While his wife's work as a paid lobbyist might not have been fair game for confirmation scrutiny, together the Daschles represented the kind of self-dealing power couple the Obama movement seemed to promise to sweep aside in Washington. The howls of sadness from the Senate and the tributes from Obama today, in the wake of Daschle's stepping aside, just make the situation look worse for the Democrats, frankly.

A related thought: Did anyone understand David Brooks' column today? It might have been clever. It might have applied to Daschle. It might have been saying that the rich don't run the country in the same way anymore, their assumptions about proper compensation and the perks of power are inoperative now, and that's a good thing. But I don't think that's what Brooks was saying. I think Brooks was saying sanctimonious, Puritanical Democrats in D.C.'s Ward 3, the ward of comfortable permanent government types, run the show now, and the rich have to hide, not flaunt their wealth -- and that's a bad thing. I think what Brooks was saying was cluelessness dressed up to look clever, Maureen Dowd's specialty (but Brooks is still no Maureen Dowd as a writer). Brooks can mock, but he and Daschle (and Dowd) would be wise to pay attention to the fundamental realignment of American political and social values that is shifting the ground beneath all of us, thanks to the economic collapse and the role both parties played in rigging the game on behalf of business leaders who've failed the country.

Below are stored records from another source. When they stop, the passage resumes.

import Mathlib
import Literature.Analysis.FluidPDE.Tao2016AveragedNS.ShiftSetCascadeFlows
import Summits.NavierStokesRegularity.NavierStokesRegularity.Theorems.TaoLadderRungTwoFlatCertificateGlueCheckerTableOn
import Summits.NavierStokesRegularity.NavierStokesRegularity.Theorems.TaoLadderRungTwoFlatCertificateGlueTruncFlowPerCompOn
import HarnessLib

/-!
# Certificate glue on a shift set `𝕊`, XXV-h: ROW CONSTANTS of the window field — the per-row bilinear bound
  `|PQcN y z|_c ≤ (rowTabR_c / ω_c)·‖y‖‖z‖` and its dyadic majorant from the coefficient boxes, `|PQcN y y|_c ≤ bRowSum_c · N²`
  (the hypothesis `hBrow` of glue XIX-g `stepCert_of_plohner_box`) (helper for items stmt-NavierStokesRegularity-22987
  `FlatGapCertificatesV2` (crux K_A♭ of route TaoLadderRungTwoFlat) and stmt-24295 K_A₂(64); cell harvest/h2-tao-ladder, p1 g15)

HONEST FRAMING: Tao-type MODEL lattices (Tao 2016 §4/§6 vocabulary, shift-set parametrised); arithmetic soundness lemmas — no certificate data,
nothing certified, no stub closed, nothing about the Navier–Stokes equations.
-/

-- the sub-problem namespace repeats the summit name by design (D-0017)
set_option linter.dupNamespace false

namespace Summit.NavierStokesRegularity.NavierStokesRegularity.Theorems

open Set Finset Literature.Analysis.FluidPDE Literature.Analysis.FluidPDE.TaoCascade
open Summit.NavierStokesRegularity.NavierStokesRegularity.Theorems.TaylorModelCert

namespace CertificateGlueOn

variable {m : ℕ} {Kb Ka : ℤ} {ω : Fin m → ℤ → ℝ} {𝕊 : Finset (ℤ × ℤ × ℤ)} {ε₀ : ℝ} {α : Fin m → Fin m → Fin m → ℤ × ℤ × ℤ → ℝ}

/-- The real (B)-row table `Σ_{i₁ i₂ μ} |α| (1+ε₀)^{5(k−μ₃)/2} ω̂_{i₁}(a) ω̂_{i₂}(b)` at target `(i, k)`. [folklore] -/
noncomputable def rowTabR (𝕊 : Finset (ℤ × ℤ × ℤ)) (ε₀ : ℝ) (α : Fin m → Fin m → Fin m → ℤ × ℤ × ℤ → ℝ) (Kb Ka : ℤ)
    (ω : Fin m → ℤ → ℝ) (i : Fin m) (k : ℤ) : ℝ :=
  ∑ i₁ : Fin m, ∑ i₂ : Fin m, ∑ μ ∈ 𝕊,
    |α i₁ i₂ i μ| * (1 + ε₀) ^ ((5 : ℝ) * (k - μ.2.2) / 2) *
      (pwExt Kb Ka ω i₁ (k - μ.2.2 + μ.1) * pwExt Kb Ka ω i₂ (k - μ.2.2 + μ.2.1))

/-- **Per-row bilinear bound** (row version of glue XVI-c `pqc_bound_of_table`): for `|y| ≤ Ny`, `|z| ≤ Nz` and the coordinate `d ↔ (i,k)`,
`|PQcN y z|_d · ω i k ≤ rowTabR i k · Ny · Nz`. [folklore] -/
theorem pqcN_row_bound (hε : 0 < 1 + ε₀) (hω : ∀ i k, 0 < ω i k) (hKK : 0 ≤ Ka + Kb + 1) (y z : Fin (m * winLen Kb Ka) → ℝ)
    {Ny Nz : ℝ} (hNy : 0 ≤ Ny) (hy : ∀ d, |y d| ≤ Ny) (hz : ∀ d, |z d| ≤ Nz) (d : Fin (m * winLen Kb Ka)) :
    |PQcN 𝕊 ε₀ α Kb Ka ω y z d| * ω (finProdFinEquiv.symm d).1 (shellAt Kb (finProdFinEquiv.symm d).2) ≤
      rowTabR 𝕊 ε₀ α Kb Ka ω (finProdFinEquiv.symm d).1 (shellAt Kb (finProdFinEquiv.symm d).2) * Ny * Nz := by
  set c := finProdFinEquiv.symm d with hc
  set k := shellAt Kb c.2 with hk
  have hxw : ∀ e, |(y ∘ finProdFinEquiv) e| ≤ Ny := fun e => hy _
  have hzw : ∀ e, |(z ∘ finProdFinEquiv) e| ≤ Nz := fun e => hz _
  have hval : PQcN 𝕊 ε₀ α Kb Ka ω y z d =
      biFieldOn 𝕊 ε₀ α Kb Ka (pwstate Kb Ka ω (y ∘ finProdFinEquiv)) (pwstate Kb Ka ω (z ∘ finProdFinEquiv)) c.1 k / ω c.1 k := by
    simp only [PQcN, PQc, pwcoord, ← hc, ← hk]
  rw [hval, abs_div, abs_of_pos (hω c.1 k), div_mul_cancel₀ _ (hω c.1 k).ne']
  unfold biFieldOn rowTabR
  refine (Finset.abs_sum_le_sum_abs _ _).trans ?_
  rw [Finset.sum_mul, Finset.sum_mul]
  refine Finset.sum_le_sum fun i₁ _ => ?_
  refine (Finset.abs_sum_le_sum_abs _ _).trans ?_
  rw [Finset.sum_mul, Finset.sum_mul]
  refine Finset.sum_le_sum fun i₂ _ => ?_
  refine (Finset.abs_sum_le_sum_abs _ _).trans ?_
  rw [Finset.sum_mul, Finset.sum_mul]
  refine Finset.sum_le_sum fun μ _ => ?_
  have hc0 : 0 ≤ (1 + ε₀) ^ ((5 : ℝ) * (k - μ.2.2) / 2) := (Real.rpow_pos_of_pos hε _).le
  have ha := abs_truncAt_pwstate_le hω hKK hxw i₁ (k - μ.2.2 + μ.1)
  have hb := abs_truncAt_pwstate_le hω hKK hzw i₂ (k - μ.2.2 + μ.2.1)
  rw [abs_mul, abs_mul, abs_mul, abs_of_nonneg hc0]
  have hw1 : 0 ≤ pwExt Kb Ka ω i₁ (k - μ.2.2 + μ.1) := pwExt_nonneg (fun i k => (hω i k).le) _ _
  calc |α i₁ i₂ c.1 μ| * (1 + ε₀) ^ ((5 : ℝ) * (k - μ.2.2) / 2) *
        (|truncAt Kb Ka (pwstate Kb Ka ω (y ∘ finProdFinEquiv)) i₁ (k - μ.2.2 + μ.1)| *
          |truncAt Kb Ka (pwstate Kb Ka ω (z ∘ finProdFinEquiv)) i₂ (k - μ.2.2 + μ.2.1)|)
      ≤ |α i₁ i₂ c.1 μ| * (1 + ε₀) ^ ((5 : ℝ) * (k - μ.2.2) / 2) *
        ((Ny * pwExt Kb Ka ω i₁ (k - μ.2.2 + μ.1)) * (Nz * pwExt Kb Ka ω i₂ (k - μ.2.2 + μ.2.1))) :=
        mul_le_mul_of_nonneg_left (mul_le_mul ha hb (abs_nonneg _) (mul_nonneg hNy hw1)) (mul_nonneg (abs_nonneg _) hc0)
    _ = |α i₁ i₂ c.1 μ| * (1 + ε₀) ^ ((5 : ℝ) * (k - μ.2.2) / 2) *
        (pwExt Kb Ka ω i₁ (k - μ.2.2 + μ.1) * pwExt Kb Ka ω i₂ (k - μ.2.2 + μ.2.1)) * Ny * Nz := by ring

/-- The real row table is bounded by `ω i k · bRowSum` (coefficient-box magnitudes, glue XXV-e). [folklore] -/
theorem rowTabR_le_bRowSum {shifts : List (ℤ × ℤ × ℤ)} {coefB : Fin m → ℤ → Fin m → Fin m → ℤ × ℤ × ℤ → IntervalD}
    (hω : ∀ i k, 0 < ω i k) (hε : 0 < 1 + ε₀) (hnd : shifts.Nodup) (hcoef : CoefBoxOK shifts ε₀ α Kb Ka ω coefB)
    (i : Fin m) {k : ℤ} (hk1 : -Kb ≤ k) (hk2 : k ≤ Ka) :
    rowTabR shifts.toFinset ε₀ α Kb Ka ω i k ≤ ω i k * (bRowSum Kb Ka shifts coefB i k).toReal := by
  unfold rowTabR
  rw [toReal_bRowSum hnd, Finset.mul_sum]
  refine Finset.sum_le_sum fun i₁ _ => ?_
  rw [Finset.mul_sum]
  refine Finset.sum_le_sum fun i₂ _ => ?_
  rw [Finset.mul_sum]
  exact Finset.sum_le_sum fun μ hμ => bterm_le hω hcoef hε i hk1 hk2 i₁ i₂ (List.mem_toFinset.mp hμ)

/-- **Row constants from the coefficient boxes**: `|PQcN y y|_d ≤ bRowSum_{(i,k)} · N²` for `|y| ≤ N` — the hypothesis `hBrow` of glue XIX-g
with `brow d := (bRowSum … (i,k)).toReal`, `d ↔ (i,k)`. [folklore] -/
theorem hBrow_of_coefBox {shifts : List (ℤ × ℤ × ℤ)} {coefB : Fin m → ℤ → Fin m → Fin m → ℤ × ℤ × ℤ → IntervalD}
    (hKb : 0 ≤ Kb) (hKa : 1 ≤ Ka) (hω : ∀ i k, 0 < ω i k) (hε : 0 < 1 + ε₀) (hnd : shifts.Nodup)
    (hcoef : CoefBoxOK shifts ε₀ α Kb Ka ω coefB) :
    ∀ (y : Fin (m * winLen Kb Ka) → ℝ) (N : ℝ), 0 ≤ N → (∀ d, |y d| ≤ N) → ∀ d,
      |PQcN shifts.toFinset ε₀ α Kb Ka ω y y d| ≤
        (bRowSum Kb Ka shifts coefB (finProdFinEquiv.symm d).1 (shellAt Kb (finProdFinEquiv.symm d).2)).toReal * N ^ 2 := by
  intro y N hN hy d
  have hKK : 0 ≤ Ka + Kb + 1 := by omega
  obtain ⟨hk1, hk2⟩ := shellAt_mem hKK (finProdFinEquiv.symm d).2
  have hrow := pqcN_row_bound (𝕊 := shifts.toFinset) (ε₀ := ε₀) (α := α) hε hω hKK y y hN hy hy d
  have htab := rowTabR_le_bRowSum (ε₀ := ε₀) (α := α) hω hε hnd hcoef (finProdFinEquiv.symm d).1 hk1 hk2
  have hωk := hω (finProdFinEquiv.symm d).1 (shellAt Kb (finProdFinEquiv.symm d).2)
  set W := ω (finProdFinEquiv.symm d).1 (shellAt Kb (finProdFinEquiv.symm d).2)
  set B := (bRowSum Kb Ka shifts coefB (finProdFinEquiv.symm d).1 (shellAt Kb (finProdFinEquiv.symm d).2)).toReal
  set P := |PQcN shifts.toFinset ε₀ α Kb Ka ω y y d|
  have h1 : P * W ≤ W * B * N * N := by
    calc P * W ≤ rowTabR shifts.toFinset ε₀ α Kb Ka ω (finProdFinEquiv.symm d).1 (shellAt Kb (finProdFinEquiv.symm d).2) * N * N := hrow
      _ ≤ W * B * N * N := by
          have hNN : 0 ≤ N * N := mul_nonneg hN hN
          nlinarith [htab, hNN]
  have h2 : P ≤ B * N * N := by
    by_contra hcon
    push Not at hcon
    have : W * (B * N * N) < W * P := mul_lt_mul_of_pos_left hcon hωk
    nlinarith [h1, this]
  calc P ≤ B * N * N := h2
    _ = B * N ^ 2 := by ring

end CertificateGlueOn

end Summit.NavierStokesRegularity.NavierStokesRegularity.Theorems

Someone needs to rewrite the rules of wealth and fairness in this country, and if it's not Obama, it will be someone else. I never thought candidate Obama entirely understood the economic and political anger and populism his campaign tapped into, but he's smart enough to see it now, and it's time he got out in front of it. There has been a deliberate transfer of wealth, from the middle and working classes and the poor to the very wealthy, in the last 30 years, and many Democrats decided along the way, if you can't beat 'em, join 'em. But the voters are catching on. As people lose their jobs and watch the value of their retirement funds and their homes crumble, there's not going to be a lot of sympathy and fellow feeling for guys who cashed in on their time in the Senate and forgot to pay taxes on their limo. Obama can do better, and he ought to, starting now.